For the aurora counts among her other talents that of magic; when the Ṛibhavas created the aurora cow of morning, investing her with the skin of the aurora cow of evening, they endowed her with Protean qualities (Viçvarûpâm), and on this account the aurora herself is also called witch or enchantress (Mâjinî).[101] This aurora, this virago, this Amazon, this Vedic Medea, who, treacherously plunging her husband, or brother, the solar hero, into a fiery furnace, blinds and lames him, is punished in the morning for her crime of the evening. The hero vanquishes her, overcomes her incantations, and annihilates her. The Vedic hymn sings—"A manly and heroic undertaking thou hast accomplished, O Indras, for an evil-doing woman, the daughter of the heavens, thou hast smitten; the growing daughter of the heaven, the aurora, O Indras, thou hast destroyed; from the chariot, broken in pieces, fell the aurora, trembling, because the bull had struck her."[102] Here the mythical animal reappears on the same stage with the heroes, and for the image of the hero and the heroine there is substituted that of the cow and the bull.[103]
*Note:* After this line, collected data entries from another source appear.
import Summits.QuantumFields.BalabanUV.T4Continuum.Support.OutputRateInsertion
import Summits.QuantumFields.BalabanUV.T4Continuum.Support.StepRecursion
import Summits.QuantumFields.BalabanUV.T4Continuum.Support.InsertionLinearClass

/-!
# B13HistInsertion — row O1-c (HISTORY ∕ TABLES) of the NE5 crux O1, part 2 of 2: the AFFINE AGE-WEIGHTED insertion class read
# from an insertion-operator datum; the printed-STRUCTURE binders and the insertion-operator species BY CONSTRUCTION; W3 from ONE
# age-free one-run binder (cell `pub-balaban`, T⁴ fan-out, `HOME/t4/b2b-balaban-t4-ne5-p1/O1-CLAIM-TABLE-NE5-P1.md` row O1-c;
# design `B13StepDesign.md` v0.2 RULES R3, R3′)

Unit `b2b-balaban-t4-ne5-formalise-leaf-06` (NE5 formalisation swarm, leaf prover 06).  Summits-side NEW WORK under the LEAN
PLACEMENT RULE (cell modelling + bookkeeping; NOT a Literature module; the manuscripts under audit are cited for KIND ∕ locus
only, nothing of them is asserted).  HONEST FRAMING: rung (B)+1 of the FINITE-VOLUME T⁴ continuum programme — NOT infinite
volume, NOT a mass gap, NOT the Clay problem, NOT a proof of NE5 (NOT PRINTED: [Balaban1987RG1]–[Balaban1989LargeFieldII] print
ε-UNIFORM bounds, never two-spacing RATES; cell GAPS G-t4-U3-1).  HONEST DEPENDENCY (cell line, verbatim): continuum YM on T⁴ ⇐
BetaPertH ∧ nine spine estimates (0/9 proved); BetaPertH ⇐ (D1) ∧ (D4) ∧ CAP+tail; G-an2-4 gates asym, D1 and NE2/3/4.

WHAT THIS FILE TYPES (definitions + by-construction bookkeeping; NO estimate).  The END faces of binder row NE5 consume run A's
history INSERTION `M.insA g U k : (C.Dom → ℝ) → Hist` of a `StepModel` through the printed-STRUCTURE binders `StepModel.InsAffine` ∕
`InsBlind` ∕ `InsHomog` ([II] Lemma 1 (1.33) p. 9, Lemma 2 (1.41) p. 11: the earlier actions enter LINEARLY and only scales `< k`
are read), the single-scale size bound `StepModel.InsScaleBoundLevel W κ c ω` (W3, cell gap G-ne5p1-3a″, with the printed age
factor `ω^{k−1−j}` — KIND: the factors `Lʲη` of (1.24) p. 7, p. 8 *"This yields (6L)⁴Lʲη"*, (1.31) p. 9; [Balaban1987RG1]
(0.29)–(0.30) p. 258), run B's `StepRecursion.InsBlindB`, and the insertion-operator species `OutputRateInsertion.InsOpModel` with
its reading `ReadsIns` (W4 PRODUCED from an operator rate of the insertion operators).  Design RULE R3 ∕ R3′: the fine-lattice maps
`H, H₀, G̃, 𝐀₀` of (1.5) p. 3 through which §1 of [II] re-expresses the earlier actions are the INSERTION-OPERATOR DATUM, the
insertion is ONE functional of (datum, table) for both runs, affine in the table, with the age factors explicit.  Typed here:
* `InsDatum C IOp Hist` (DATA): a table-independent part `base k a` (the `𝐏^{(k)}`-potentials of (1.41)), AGE-FREE single-scale
  insertion operators `slice k j a` — additive, real-homogeneous, reading only the scale-`j` entries of the table —, the age
  damping `ω` per unit of age, and the two runs' insertion-operator data `insOpA ∕ insOpB`; the insertion
  `ins k a t = base k a + Σ_{j<k} ω^{k−1−j} • slice k j a t` (newest scale undamped) and `insA ∕ insB` = `ins` read at the runs' data;
* under the readings `ReadsA` ∕ `ReadsB` (the step model's `insA` ∕ `insB` ARE these): `insAffine_of_readsA`, `insBlind_of_readsA`,
  `insHomog_of_readsA`, `insBlindB_of_readsB` — the four structure binders BY CONSTRUCTION, no estimate;
* `SliceBudget` — the ONE displayed one-run binder of the class (AGE-FREE W3: a table supported on the scale `j < k` with entries
  `≤ T·e^{−κd}` is inserted, before age weighting, with norm `≤ rHist k·c·T`; NOT PRINTED as a statement about arbitrary tables —
  printed KIND: the `j`-th term of the one-run sums (1.24)∕(1.29)∕(1.36) at the inductive level) and
  `insScaleBoundLevel_of_sliceBudget : ReadsA → SliceBudget κ c → 0 ≤ ω → M.InsScaleBoundLevel W κ c ω` (the age factor is supplied
  by the class, not by the hypothesis);
* `toInsOpModel` + `readsIns_of_reads` (the species of `OutputRateInsertion` IS this datum; `ReadsIns` by construction) and
  `insA_eq_of_transport_eq` (the insertion half of `StepRecursion.ReadsTransported` from a transport-reading of `insOpA`).
* §2 (file v1.1, ADDITIVE) `KernelDatum C IOp Hist` — the FINITE-RANK case (one kernel vector `ker k a Y : Hist` per earlier domain
  `Y ∈ dom k`, read from the insertion-operator datum): `toInsDatum` (slices = the scale fibres of the kernel sum; additive,
  homogeneous, local BY CONSTRUCTION) and the row text's reading «`insA` AS an `InsertionLinearClass.LinearInsertion` with the age
  factors INSIDE `vec`» (`linA`, `vec g U k Y = ω^{k−1−scale Y} • ker k (insOpA g U k) Y`; `linA_ins`: the two insertions COINCIDE, so
  `reads_linA_iff`: P2's `Reads` ⟺ `ReadsA`), and the AGE-FREE kernel budget `KerBudget` (Σ_{Y ∈ dom k, scale Y = j} e^{−κd(Y)}‖ker‖
  ≤ rHist k·c, displayed binder) giving BOTH `SliceBudget` (`sliceBudget_of_kerBudget`) and P2's `AgeBudget … κ c ω`
  (`ageBudget_linA_of_kerBudget`) — one binder, two routes to W3, no estimate of [II].
MODELLING NOTE (booked for the row owner; the kernel makes no claim either way).  The finite-rank class
`InsertionLinearClass.LinearInsertion` (`ins = base + Σ_{Y ∈ dom k} t(Y) • vec Y`, `dom k` a `Finset`) is the special case in which
every `slice k j a` has finite rank; finiteness is NOT assumed here, because in (1.33) the earlier terms `𝐄^{(j)}(X, ·)` enter as
FUNCTIONS of the background (through `U_k(exp iB′V^{(k)})` and the Cauchy formula (1.23) p. 7 at complex parameters), so a
rank-one reading in the real table entry `t(X)` presupposes that the carriers' `Dom` indexes the background argument as well
(row O1-a's choice).  WHAT IS NOT HERE: no estimate of [II] (`SliceBudget` is a binder); no `StepModel` instance; the space `Hist`
is arbitrary (part 1 `B13HistDatum` supplies the potential tables).  0 sorry; axioms ⊆ {propext, Classical.choice, Quot.sound}.
-/

noncomputable section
The sun and the aurora, therefore, do not always seek each other from promptings of affection only, nor is the hateful part always played by the aurora. The sun, also appears as a perverse persecutor in his turn. One Vedic hymn advises the aurora not to stretch out the web she works at too far, lest the sun, like a robber, with hostile intention, set fire to and burn her.[104] Another hymn tells us that the handsome one follows the beautiful one, the brother the sister, like a lover,[105]—the aurora fleeing from the sun, her brother, out of shame, and her brother following her, actuated by a brutal instinct. Finally, a third hymn shows us the Vedic Vulcan, the blacksmith of the gods, the sun Tvashṭar, called also the omniform sun (Sâvitâ Viçvarûpah), as father of Saraṇyû, another name for the aurora, omniform herself, like her father (and, like the cow, undergoing the triple transmutation at the hands of Tvashṭar, i.e., the three brothers, the Ṛibhavas), creating another form of himself, that is, the sun Vivasvant, to be able to espouse the aurora. Saraṇyû, perceiving perhaps that Vivasvant is her father under another shape, creates another woman like herself, and flees away on the chariot that flies of itself, and that was before given her by her father; and thereupon Vivasvant, in order to overtake her, transforms himself into a horse.[106]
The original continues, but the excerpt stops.